There are numerous reports of DDE in the permanent dentition being associated with diseases and infectious conditions occurring in early childhood. Infectious diseases occurring during early childhood that may be related to DDE include chickenpox, asthma, measles, mumps, scarlet fever, exanthematous fevers, pneumonia and urinary tract infections. Other conditions such as convulsions, tuberculosis, diphtheria, whooping cough, otitis media, bulbar polio with encephalitis, gastrointestinal disturbances, cyanotic congenital heart disease, neurological disorders and renal disorders have also all been mentioned in association with DDE.

Vitamin D deficiency, hypocalcemia, hypophosphatemia and hyperparathyroidism have also all be implicated in DDE in the permanent dentition. Vitamin D-dependent rickets (VDDR) is a condition which appears to be increasing in prevalence either due to vitamin D deficiency in the mother during pregnancy or vitamin D deficiency in the young child [77]. Vitamin D deficiency contributes to the development of hypocalcemia and hypophosphatemia which is then compounded by secondary hyperparathyroidism which in turn increases renal inorganic phosphate (Pi) clearance, effectively worsening the hypophosphatemia. Consequently the low concentrations of Ca2+ and Pi prevent proper mineralization of the organic bone matrix and this also leads to defects in enamel mineralization [78].
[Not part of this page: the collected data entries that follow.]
import Literature.MathematicalPhysics.QuantumFieldTheory.Balaban1983to89.B9Thm311DeltaPrimePos

/-!
# `Balaban1983to89.B9Thm311PosAtRecordV4` — row 17 of the N06 knit ([B9] Theorem 3.11) at def-Y's v4 letters of record with the clause `pos0`
# («Δ′_a(U) positive definite») DISCHARGED: FOUR displayed clauses; and the located residual — row 17 from the ONE clause «Δ_a(U) positive definite»
# (part 2 of 2, over `B9Thm311DeltaPrimePos`)

T. Bałaban, *Propagators for lattice gauge theories in a background field*, Commun. Math. Phys. **99** (1985) 389–434
[`Balaban1985BackgroundPropagators`, "B9"]; [4] = *Propagators … II*, Commun. Math. Phys. **96** (1984) 223–250 [`Balaban1984PropagatorsII`].

statement-level skeleton of published theorems with citation tags; proofs where landed; nothing here is a claim about the
Yang–Mills mass gap

THE PRINTED LOCUS (verbatim, p. 416): *"Theorem 3.11. Under the assumptions of the Theorems 3.1–3.10 (i.e. for M sufficiently large and α₀ sufficiently
small) the operators Δ′_a, G′, (Q′G′²Q′\*)⁻¹, Δ_a, G are positive definite. This is obvious for the first three operators … hence it is enough to prove it
for G. It is a symmetric and invertible operator … Using the representation (3.105) we have G = G₀(I − R), hence …"*

WHY THIS FILE.  `B9Thm311SymmAtRecordV4` (gen 6) derived row 17 at def-Y's v4 instances `opsYOfRecordV4 ∕ opsYOfRecordV4E` from the pin `hPD` and FIVE
displayed clauses `Inputs311Y₅` (pos0 unitA posG0 fac small), four of the nine printed-shape clauses being theorems there.  Part 1
(`B9Thm311DeltaPrimePos.deltaPrimeAY_parSymY_posDefTr`) makes `pos0` a theorem too — for EVERY `SU(N)`-valued background, in particular on (3.35).  THIS FILE
re-derives row 17 from FOUR displayed clauses (print's proof shape: Δ_a(U) invertible — Thm 3.3; Theorem 3.10's parametrix letters G₀, R with G₀ > 0,
G₀ = G(I − R), R small — (3.105)–(3.106), GAPS G-B9-06), and LOCATES the residual: with the free parametrix letters fixed to `G₀ := G(U)`, `R := 0` the four
clauses follow from the ONE clause `PosDefTr 1 (Δ_a(U))` («Δ_a(U) is positive definite» — the fourth printed conclusion, equivalent to the fifth given the
symmetry `B9Thm311Curv2Symm.deltaAY_isSymmTr`), so row 17 at the record follows from the pin and exactly ONE analytic input: the positivity of the genuine
`Δ_a(U) = deltaAY _ parSymY parBY (GpY _ parSymY) U` on (3.35) — the content of Theorems 3.3∕3.10.

* §4 ★ `Inputs311Y₄` (unitA posG0 fac small), ★ `inputs311Y₅_of_four`, ★★ `t311_of_pins_opsYOfLettersV4₄`, ★★★ `t311_of_pins_opsYOfRecordV4₄ ∕ …V4E₄`
  (row 17 at the v4 instances from the pin + FOUR clauses), `inputs311Y₄_lettersYOfRecordV4_one` (joint satisfiability at `U = 1`, A4 probe).
* §5 `proofLettersGA` (G₀ := G(U), R := 0; `= proofLettersOneV4` at the record, `rfl`), ★★ `inputs311Y₄_of_posDefTr_deltaAY` (four from one),
  `posDefTr_of_ringInverse`, ★ `posDefTr_deltaAY_parSymY_one` (the one clause HOLDS at `U = 1` — A4 probe),
  ★★★ `t311_of_pins_opsYOfLettersV4₁ ∕ …RecordV4₁ ∕ …RecordV4E₁` (row 17 over the v4 letters ∕ at the instances from the pin + ONE displayed clause).
* §6 (v1.1) the THIRD operator: ★★ `XY_parSymY_posDefTr` (`(Q′G′²Q′\*)(U)` positive definite for the block-volume product at every `G`-valued `U` —
  [3] p.25's argument with its four inputs now theorems), `isUnit_XY_parSymY`, ★★ `XinvY_parSymY_posDefTr` (`(Q′G′²Q′\*)⁻¹(U) > 0`),
  ★★★ `thm311_firstThree_parSymY` («obvious for the first three operators» as ONE theorem at the v4 letters, every unitary background).

HONEST SCOPE.  Bookkeeping over part 1 and the gen-6 faces; the displayed clause(s) are printed-shape hypotheses about def-Y's GENUINE v4 operators — the
one-clause face displays a printed CONCLUSION of Theorem 3.11 as its input on purpose, to say exactly what is still owed at the record (Theorems 3.3∕3.10);
nothing of [B9]'s analysis is asserted; NOT a node discharge, NOT summit progress; count-neutral; nothing continuum, nothing about the mass gap.
Cell `pub-ymgap` (HUMAN RULING D-0062), Track A node N06 [B9], seat `pub-ymgap-dag-n06-j` (harness re-seat gen 7), 2026-08-27.
-/

namespace Literature.MathematicalPhysics.QuantumFieldTheory.Balaban1983to89.B9Thm311PosAtRecordV4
There is a growing body of literature reporting associations between DDE and systemic conditions such as celiac disease, cystic fibrosis and tuberous sclerosis though the mechanisms involved are often not fully understood [7982]. Hypocalcemia has also associated with the occurrence of enamel hypoplasia in the permanent dentition in hereditary vitamin D-resistant rickets, X-linked hypophosphatemia, and hypoparathyroidism [83].

Despite the numerous reports of DDE in association with all of these conditions, there is little strong evidence to support any condition as being a primary etiological agent responsible for the formation of the enamel defects in the permanent dentition.

Summary

The prevalence of DDE in the permanent dentition (in developed countries) is reported to be between 9 and 68 %. This wide variation can be attributed to the use of different criteria and terminologies to describe enamel defects. The etiology of enamel defects may be local or systemic, genetic, or acquired in origin. The clinical presentation of DDE varies greatly depending on the etiology and severity. Single-tooth defects can be attributed to a local factor, whereas in those of systemic etiology many or all of the teeth that are developing during the time of influence of the etiological factor are affected (chronological defects). Defects with a genetic etiology form a separate entity, usually affecting both the primary and permanent teeth. Identifying the presence of DDE and establishing a diagnosis are essential to inform appropriate treatment planning in both the short and longer term (see Chap. 8).